§ **Exercise instructions**
Begin at the line below that has "theorem goals_hold : _Goal.stub_classicalWeight" and stop after the line that has "everything else is". Please restate only those lines, word for word.

§ **Dataset content**
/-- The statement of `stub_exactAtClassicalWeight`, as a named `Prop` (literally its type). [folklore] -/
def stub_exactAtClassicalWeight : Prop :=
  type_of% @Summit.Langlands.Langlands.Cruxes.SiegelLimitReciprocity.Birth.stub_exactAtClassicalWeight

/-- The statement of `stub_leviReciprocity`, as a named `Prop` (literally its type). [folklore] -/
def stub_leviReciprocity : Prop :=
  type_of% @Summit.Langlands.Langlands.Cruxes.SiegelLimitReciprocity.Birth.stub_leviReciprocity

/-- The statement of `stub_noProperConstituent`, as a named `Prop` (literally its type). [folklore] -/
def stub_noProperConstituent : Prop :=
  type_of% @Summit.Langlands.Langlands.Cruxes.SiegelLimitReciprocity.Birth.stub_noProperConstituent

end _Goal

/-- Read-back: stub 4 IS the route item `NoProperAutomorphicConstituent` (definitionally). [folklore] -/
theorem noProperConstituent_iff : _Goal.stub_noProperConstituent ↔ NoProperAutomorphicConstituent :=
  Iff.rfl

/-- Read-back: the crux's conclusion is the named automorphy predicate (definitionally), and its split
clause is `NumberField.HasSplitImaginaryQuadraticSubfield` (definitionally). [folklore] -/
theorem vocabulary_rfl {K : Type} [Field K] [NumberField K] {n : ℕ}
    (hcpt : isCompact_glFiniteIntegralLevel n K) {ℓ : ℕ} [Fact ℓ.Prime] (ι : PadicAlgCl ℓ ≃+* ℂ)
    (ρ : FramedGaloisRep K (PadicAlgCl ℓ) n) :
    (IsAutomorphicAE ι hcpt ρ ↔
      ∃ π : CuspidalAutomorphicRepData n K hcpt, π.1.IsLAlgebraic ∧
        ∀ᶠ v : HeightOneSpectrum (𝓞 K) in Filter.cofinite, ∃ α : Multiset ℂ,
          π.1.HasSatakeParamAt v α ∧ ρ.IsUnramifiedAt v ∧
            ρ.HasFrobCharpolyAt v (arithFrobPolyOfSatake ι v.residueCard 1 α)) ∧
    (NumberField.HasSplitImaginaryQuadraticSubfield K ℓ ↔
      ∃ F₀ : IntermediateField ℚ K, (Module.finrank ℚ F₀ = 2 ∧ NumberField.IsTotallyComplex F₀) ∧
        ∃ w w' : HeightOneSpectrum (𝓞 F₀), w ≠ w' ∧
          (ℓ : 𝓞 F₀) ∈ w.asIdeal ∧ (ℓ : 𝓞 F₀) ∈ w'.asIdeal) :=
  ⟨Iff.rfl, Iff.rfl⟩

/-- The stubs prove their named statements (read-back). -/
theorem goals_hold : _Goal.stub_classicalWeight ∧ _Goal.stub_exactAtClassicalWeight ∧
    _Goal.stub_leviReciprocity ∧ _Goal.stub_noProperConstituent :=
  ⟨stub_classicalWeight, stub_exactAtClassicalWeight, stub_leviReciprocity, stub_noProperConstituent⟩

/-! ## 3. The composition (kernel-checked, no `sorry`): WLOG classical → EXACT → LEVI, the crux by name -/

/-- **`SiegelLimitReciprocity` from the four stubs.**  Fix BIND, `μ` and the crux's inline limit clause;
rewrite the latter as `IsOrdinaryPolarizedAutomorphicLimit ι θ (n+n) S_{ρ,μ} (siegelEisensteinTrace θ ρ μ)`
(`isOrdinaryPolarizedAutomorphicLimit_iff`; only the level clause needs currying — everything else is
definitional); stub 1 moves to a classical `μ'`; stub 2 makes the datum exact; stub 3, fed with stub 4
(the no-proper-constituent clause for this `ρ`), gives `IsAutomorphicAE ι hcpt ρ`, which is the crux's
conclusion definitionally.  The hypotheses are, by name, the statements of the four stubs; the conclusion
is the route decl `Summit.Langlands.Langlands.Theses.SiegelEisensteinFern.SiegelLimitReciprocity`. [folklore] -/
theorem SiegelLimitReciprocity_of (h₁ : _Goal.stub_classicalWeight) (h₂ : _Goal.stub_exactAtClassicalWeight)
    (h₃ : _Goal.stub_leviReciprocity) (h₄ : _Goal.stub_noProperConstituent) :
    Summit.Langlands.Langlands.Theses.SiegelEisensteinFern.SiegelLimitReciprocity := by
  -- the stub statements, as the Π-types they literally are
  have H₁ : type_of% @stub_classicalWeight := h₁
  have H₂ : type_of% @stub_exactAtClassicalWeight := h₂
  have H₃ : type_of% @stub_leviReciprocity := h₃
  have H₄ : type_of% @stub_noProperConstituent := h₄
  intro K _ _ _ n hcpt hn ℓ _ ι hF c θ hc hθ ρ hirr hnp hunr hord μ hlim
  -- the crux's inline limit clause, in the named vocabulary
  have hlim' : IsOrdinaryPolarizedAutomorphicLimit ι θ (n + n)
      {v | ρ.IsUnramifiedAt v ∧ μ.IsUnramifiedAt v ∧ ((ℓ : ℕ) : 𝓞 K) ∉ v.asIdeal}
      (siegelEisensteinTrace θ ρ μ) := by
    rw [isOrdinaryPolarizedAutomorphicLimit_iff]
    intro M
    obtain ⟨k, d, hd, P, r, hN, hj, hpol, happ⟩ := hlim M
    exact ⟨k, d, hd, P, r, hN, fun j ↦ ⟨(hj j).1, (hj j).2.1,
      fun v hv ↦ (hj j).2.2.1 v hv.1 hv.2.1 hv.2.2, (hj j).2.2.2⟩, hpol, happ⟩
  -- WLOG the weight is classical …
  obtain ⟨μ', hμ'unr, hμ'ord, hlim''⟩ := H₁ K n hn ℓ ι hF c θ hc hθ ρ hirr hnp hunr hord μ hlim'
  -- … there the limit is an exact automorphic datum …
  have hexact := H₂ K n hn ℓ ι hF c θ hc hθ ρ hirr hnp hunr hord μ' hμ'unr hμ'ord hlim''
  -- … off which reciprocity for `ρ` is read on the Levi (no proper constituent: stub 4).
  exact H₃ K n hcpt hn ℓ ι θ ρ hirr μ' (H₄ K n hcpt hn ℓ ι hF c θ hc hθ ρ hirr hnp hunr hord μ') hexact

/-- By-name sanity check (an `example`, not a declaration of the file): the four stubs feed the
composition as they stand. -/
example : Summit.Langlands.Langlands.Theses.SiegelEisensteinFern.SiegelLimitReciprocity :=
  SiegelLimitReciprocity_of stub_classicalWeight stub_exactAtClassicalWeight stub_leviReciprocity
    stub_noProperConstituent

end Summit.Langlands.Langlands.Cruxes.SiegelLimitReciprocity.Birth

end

§ **Answer box**
theorem goals_hold : _Goal.stub_classicalWeight ∧ _Goal.stub_exactAtClassicalWeight ∧
    _Goal.stub_leviReciprocity ∧ _Goal.stub_noProperConstituent :=
  ⟨stub_classicalWeight, stub_exactAtClassicalWeight, stub_leviReciprocity, stub_noProperConstituent⟩

/-! ## 3. The composition (kernel-checked, no `sorry`): WLOG classical → EXACT → LEVI, the crux by name -/

/-- **`SiegelLimitReciprocity` from the four stubs.**  Fix BIND, `μ` and the crux's inline limit clause;
rewrite the latter as `IsOrdinaryPolarizedAutomorphicLimit ι θ (n+n) S_{ρ,μ} (siegelEisensteinTrace θ ρ μ)`
(`isOrdinaryPolarizedAutomorphicLimit_iff`; only the level clause needs currying — everything else is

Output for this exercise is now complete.